# Problem statement:
Please take the entries below from the first line through the line containing "so the TRANSFER" and repeat them exactly, leaving out everything after.

▽

import Summits.KontsevichZagierPeriods.KontsevichZagierPeriods.Theorems.MultiplicationThree.Negative.Pinned
import Literature.NumberTheory.Transcendental.KZSubcalculusInvariants

/-!
# `MultiplicationThree` (stmt-KontsevichZagierPeriods-3598) — negative knowledge, part 7: the transfer
of Terasoma's positive sheet (cdisprove gen 2, cycle 2)

The route's falsifier (2) ("is `[Z₀]` in `ℤ[G]·[γ²]` integrally, or only `N·[Z₀]`?") does NOT bite:
`H₁(C°, cusps; ℤ)` is free of rank one over `ℤ[μ_d × μ_3]` on the real arc (dessin of the Belyi map
`y³`), so the TRANSFER `q^!Z̄₀` (all `2d` sheets) of the positive sheet is `Θ₃·[γ×γ] + ∂W₃ + (chains
in the cusp divisor)` with the unique explicit `Θ₃ = Σ_{i mod d, j mod 3} ([(i,j)|(−i,j+2)] −
[(i,j)|(−i,j+1)]) ∈ ℤ[(μ_d×μ_3)²]` (paper proof and certificate: Cruxes/MultiplicationThree/
Disproof.lean §7, kit j010553). What is false is the literal uncorrected single-sheet reading of
the crux text: `q` is simply ramified over the barycentre of `Z₀` and the transposition monodromy
obstructs every sum of single-sheet lifts (repairs: the transfer with `η/(2d)`, or a correction chain
`τc − c` along the cusp divisor — both free in the calculus). The small checked anchors of that
analysis are landed here:
* `of_sub_nsmul_of_constMul_inv_mem_relations`, `simplexRep_degree_absorption` — `[r] ≡ k•[r/k]`:
  the degree `2d` of `q` (O–Y's `(n−1)!`) is absorbed inside rule (1b), no torsion question arises;
* `jacobian_dft_vieta`, `c3_sq` — `∂(σ₁,σ₂)/∂(y₁,y₂) = (ζ−ζ²)(y₁−y₂)`, `(ζ−ζ²)² = −3`;
* `sym_fibre_barycentre`, `ramification_only_at_barycentre` — Vieta's fibre over `σ = (1,1,1)` is the
  double point `y₁ = y₂ = 0`, and `(1,1,1)` is the only point of the closed simplex under the diagonal.
-/

noncomputable section

open MeasureTheory Set Real
open scoped BigOperators

namespace Summit.KontsevichZagierPeriods.TerasomaMultiplication.MultiplicationThreeNegative

open Literature.NumberTheory.Transcendental
open Literature.NumberTheory.Transcendental.KZ

/-! ## §7 The transfer of the positive sheet: degree absorption and the ramification at the barycentre -/

/-- **Degree absorption** (`[r] ≡ k • [r/k]` modulo the moves, `k ≥ 1`): the transfer of a chain
through a finite map of degree `k` costs nothing in the calculus — O–Y's division by `(n−1)!`, here
`deg q = 2d`, is integrand additivity read backwards. Immediate from the tree's
`KZ.IntegralRep.of_constMul_nat_sub_nsmul_mem_relations`. [folklore] -/
theorem of_sub_nsmul_of_constMul_inv_mem_relations {n : ℕ} (r : IntegralRep n) {k : ℕ}
    (hk : k ≠ 0) :
    of r - k • of (r.constMul ((k : ℝ)⁻¹) (isAlgebraic_nat k).inv) ∈ relations := by
  set r' := r.constMul ((k : ℝ)⁻¹) (isAlgebraic_nat k).inv with hr'
  have h1 : of (r'.constMul (k : ℝ) (isAlgebraic_nat k)) - k • of r' ∈ relations :=
    r'.of_constMul_nat_sub_nsmul_mem_relations k
  have h2 : of r - of (r'.constMul (k : ℝ) (isAlgebraic_nat k)) ∈ relations := by
    refine of_sub_of_mem_relations_of_eqOn rfl fun x _ => ?_
    have hk' : (k : ℝ) ≠ 0 := Nat.cast_ne_zero.mpr hk
    simp only [hr', IntegralRep.integrand_constMul]
    field_simp
  have : of r - k • of r' = (of r - of (r'.constMul (k : ℝ) (isAlgebraic_nat k))) +
      (of (r'.constMul (k : ℝ) (isAlgebraic_nat k)) - k • of r') := by abel
  rw [this]
  exact relations.add_mem h2 h1

/-- The crux's pinned simplex representation is `2d` times its `1/(2d)`-scaled copy modulo the
moves (the instance of degree absorption used by the transfer `q^!Z̄₀`). [folklore] -/
theorem simplexRep_degree_absorption {s : ℚ} (hs : 0 < s) {d : ℕ} (hd : d ≠ 0) :
    of (simplexRep s hs) - (2 * d) • of ((simplexRep s hs).constMul (((2 * d : ℕ) : ℝ)⁻¹)
      (isAlgebraic_nat (2 * d)).inv) ∈ relations :=
  of_sub_nsmul_of_constMul_inv_mem_relations _ (by omega)

open MvPolynomial in
/-- **`c₃ = ζ − ζ²` (`= i√3`): the Jacobian of DFT ∘ Vieta.** For `ζ² + ζ + 1 = 0` and
`σ_j = (1 − ζ^j y₁)(1 − ζ^j y₂)`, `∂(σ₁,σ₂)/∂(y₁,y₂) = (ζ − ζ²)(y₁ − y₂)` as polynomials: the map
ramifies exactly along the diagonal `y₁ = y₂`, and `dσ₁∧dσ₂ = (ζ−ζ²)(y₁−y₂)dy₁∧dy₂`, so
`q^*η = (ζ−ζ²)(x₁x₂)^{a−d}(y₁−y₂)dy₁∧dy₂` (route dossier; OtsuboYamazaki2026 p. 20). [folklore] -/
theorem jacobian_dft_vieta {R : Type*} [CommRing R] (ζ : R) (hζ : ζ ^ 2 + ζ + 1 = 0) :
    pderiv 0 ((1 - C ζ * X 0) * (1 - C ζ * X 1) : MvPolynomial (Fin 2) R) *
        pderiv 1 ((1 - C (ζ ^ 2) * X 0) * (1 - C (ζ ^ 2) * X 1)) -
      pderiv 1 ((1 - C ζ * X 0) * (1 - C ζ * X 1)) *
        pderiv 0 ((1 - C (ζ ^ 2) * X 0) * (1 - C (ζ ^ 2) * X 1)) =
      C (ζ - ζ ^ 2) * (X 0 - X 1) := by
  have hζ3 : ζ ^ 3 = 1 := by linear_combination (ζ - 1) * hζ
  have h01 : (0 : Fin 2) ≠ 1 := by decide
  have h10 : (1 : Fin 2) ≠ 0 := by decide
  simp only [Derivation.leibniz, Derivation.map_one_eq_zero, map_sub, pderiv_C,
    pderiv_X_self, pderiv_X_of_ne h01, pderiv_X_of_ne h10, smul_eq_mul, mul_zero, sub_zero,
    mul_one, zero_sub, add_zero, zero_add]
  simp only [map_pow]
  have hC3 : (C ζ : MvPolynomial (Fin 2) R) ^ 3 = 1 := by rw [← C_pow, hζ3, C_1]
  linear_combination (C ζ - C ζ ^ 2) * (X 0 - X 1 : MvPolynomial (Fin 2) R) * hC3

/-- `c₃² = −3`: the square of the Jacobian constant; this is why the inverse character transform
`(1/3)(ζ−ζ²)(ζ^δ − ζ^{−δ})` of `Θ̂₃` takes the INTEGER values `0, −1, +1` (`δ = 0, 1, 2`). [folklore] -/
theorem c3_sq {R : Type*} [CommRing R] (ζ : R) (hζ : ζ ^ 2 + ζ + 1 = 0) :
    (ζ - ζ ^ 2) ^ 2 = -3 ∧ (ζ - ζ ^ 2) * (ζ ^ 2 - ζ) = 3 := by
  constructor
  · linear_combination (ζ ^ 2 - 3 * ζ + 3) * hζ
  · linear_combination -(ζ ^ 2 - 3 * ζ + 3) * hζ

/-- **The fibre of Vieta over the barycentre is the double point `y₁ = y₂ = 0`** (any field of
characteristic `≠ 3` with a primitive cube root `ζ`): `σ₀ = σ₁ = σ₂ = 1` iff `y₁ = y₂ = 0`. So `q`
is (simply) ramified over the INTERIOR point `b = (1,1,1)` of `Z₀`: the local monodromy is a
transposition, the source of O–Y's `(n−1)! = 2` and of Paper Theorem 7.2. (Two of the three equations
suffice.) [folklore] -/
theorem sym_fibre_barycentre {K : Type*} [Field K] (ζ : K) (hζ : ζ ^ 2 + ζ + 1 = 0)
    (h3 : (3 : K) ≠ 0) (y₁ y₂ : K) :
    ((1 - y₁) * (1 - y₂) = 1 ∧ (1 - ζ * y₁) * (1 - ζ * y₂) = 1 ∧
      (1 - ζ ^ 2 * y₁) * (1 - ζ ^ 2 * y₂) = 1) ↔ (y₁ = 0 ∧ y₂ = 0) := by
  constructor
  · rintro ⟨h0, h1, -⟩
    have key : (ζ ^ 2 - ζ) * (y₁ + y₂) = 0 := by linear_combination h1 - ζ ^ 2 * h0
    have hsq : (ζ ^ 2 - ζ) ^ 2 = -3 := by linear_combination (ζ ^ 2 - 3 * ζ + 3) * hζ
    have hne : ζ ^ 2 - ζ ≠ 0 := by
      intro h
      rw [h] at hsq
      exact h3 (by linear_combination hsq)
    have hsum : y₁ + y₂ = 0 := (mul_eq_zero.mp key).resolve_left hne
    have hprod : y₁ * y₂ = 0 := by linear_combination h0 + hsum
    have hy2 : y₂ = -y₁ := by linear_combination hsum
    have hy1 : y₁ ^ 2 = 0 := by rw [hy2] at hprod; linear_combination -hprod
    have : y₁ = 0 := pow_eq_zero_iff (n := 2) (by norm_num) |>.mp hy1
    exact ⟨this, by rw [hy2, this, neg_zero]⟩
  · rintro ⟨rfl, rfl⟩
    refine ⟨by ring, by ring, by ring⟩

/-- **`b` is the only ramification point of Vieta over the CLOSED simplex.** Real points of `S` are
`e₂ = −ē₁`; writing `e₁ = u + iv`, `σ₀ = 1 − 2u`, `σ₁ = 1 + u + √3 v`, `σ₂ = 1 + u − √3 v`, and the
discriminant of `y² − e₁y + e₂` is `e₁² + 4ē₁ = (u² − v² + 4u) + i(2uv − 4v)`. On `Δ̄ = {σ_j ≥ 0}`
it vanishes only at `u = v = 0`, i.e. at `σ = (1,1,1)` (the other zeros `e₁ = −4, 4e^{±iπ/3}` have
a negative `σ_j`; the hypothesis `σ₂ ≥ 0` is not even needed). Hence `q⁻¹(Δ̄ ∖ {b}) → Δ̄ ∖ {b}` is
unramified in the `y`-variables and the only interior monodromy of `q` over `Z₀` is the transposition
at `b`. [folklore] -/
theorem ramification_only_at_barycentre (u v : ℝ) (h₀ : 0 ≤ 1 - 2 * u)
    (h₁ : 0 ≤ 1 + u + Real.sqrt 3 * v)
    (hre : u ^ 2 - v ^ 2 + 4 * u = 0) (him : v * (2 * u - 4) = 0) : u = 0 ∧ v = 0 := by
  rcases mul_eq_zero.mp him with hv | hu
  · subst hv
    have hu : u * (u + 4) = 0 := by linear_combination hre
    rcases mul_eq_zero.mp hu with hu | hu
    · exact ⟨hu, rfl⟩
    · exfalso
      have : u = -4 := by linear_combination hu
      rw [this] at h₁
      norm_num at h₁
  · exfalso
    have : u = 2 := by linear_combination hu / 2
    rw [this] at h₀
    norm_num at h₀

end Summit.KontsevichZagierPeriods.TerasomaMultiplication.MultiplicationThreeNegative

△

# Response:
import Summits.KontsevichZagierPeriods.KontsevichZagierPeriods.Theorems.MultiplicationThree.Negative.Pinned
import Literature.NumberTheory.Transcendental.KZSubcalculusInvariants

/-!
# `MultiplicationThree` (stmt-KontsevichZagierPeriods-3598) — negative knowledge, part 7: the transfer
of Terasoma's positive sheet (cdisprove gen 2, cycle 2)

The route's falsifier (2) ("is `[Z₀]` in `ℤ[G]·[γ²]` integrally, or only `N·[Z₀]`?") does NOT bite:
`H₁(C°, cusps; ℤ)` is free of rank one over `ℤ[μ_d × μ_3]` on the real arc (dessin of the Belyi map
`y³`), so the TRANSFER `q^!Z̄₀` (all `2d` sheets) of the positive sheet is `Θ₃·[γ×γ] + ∂W₃ + (chains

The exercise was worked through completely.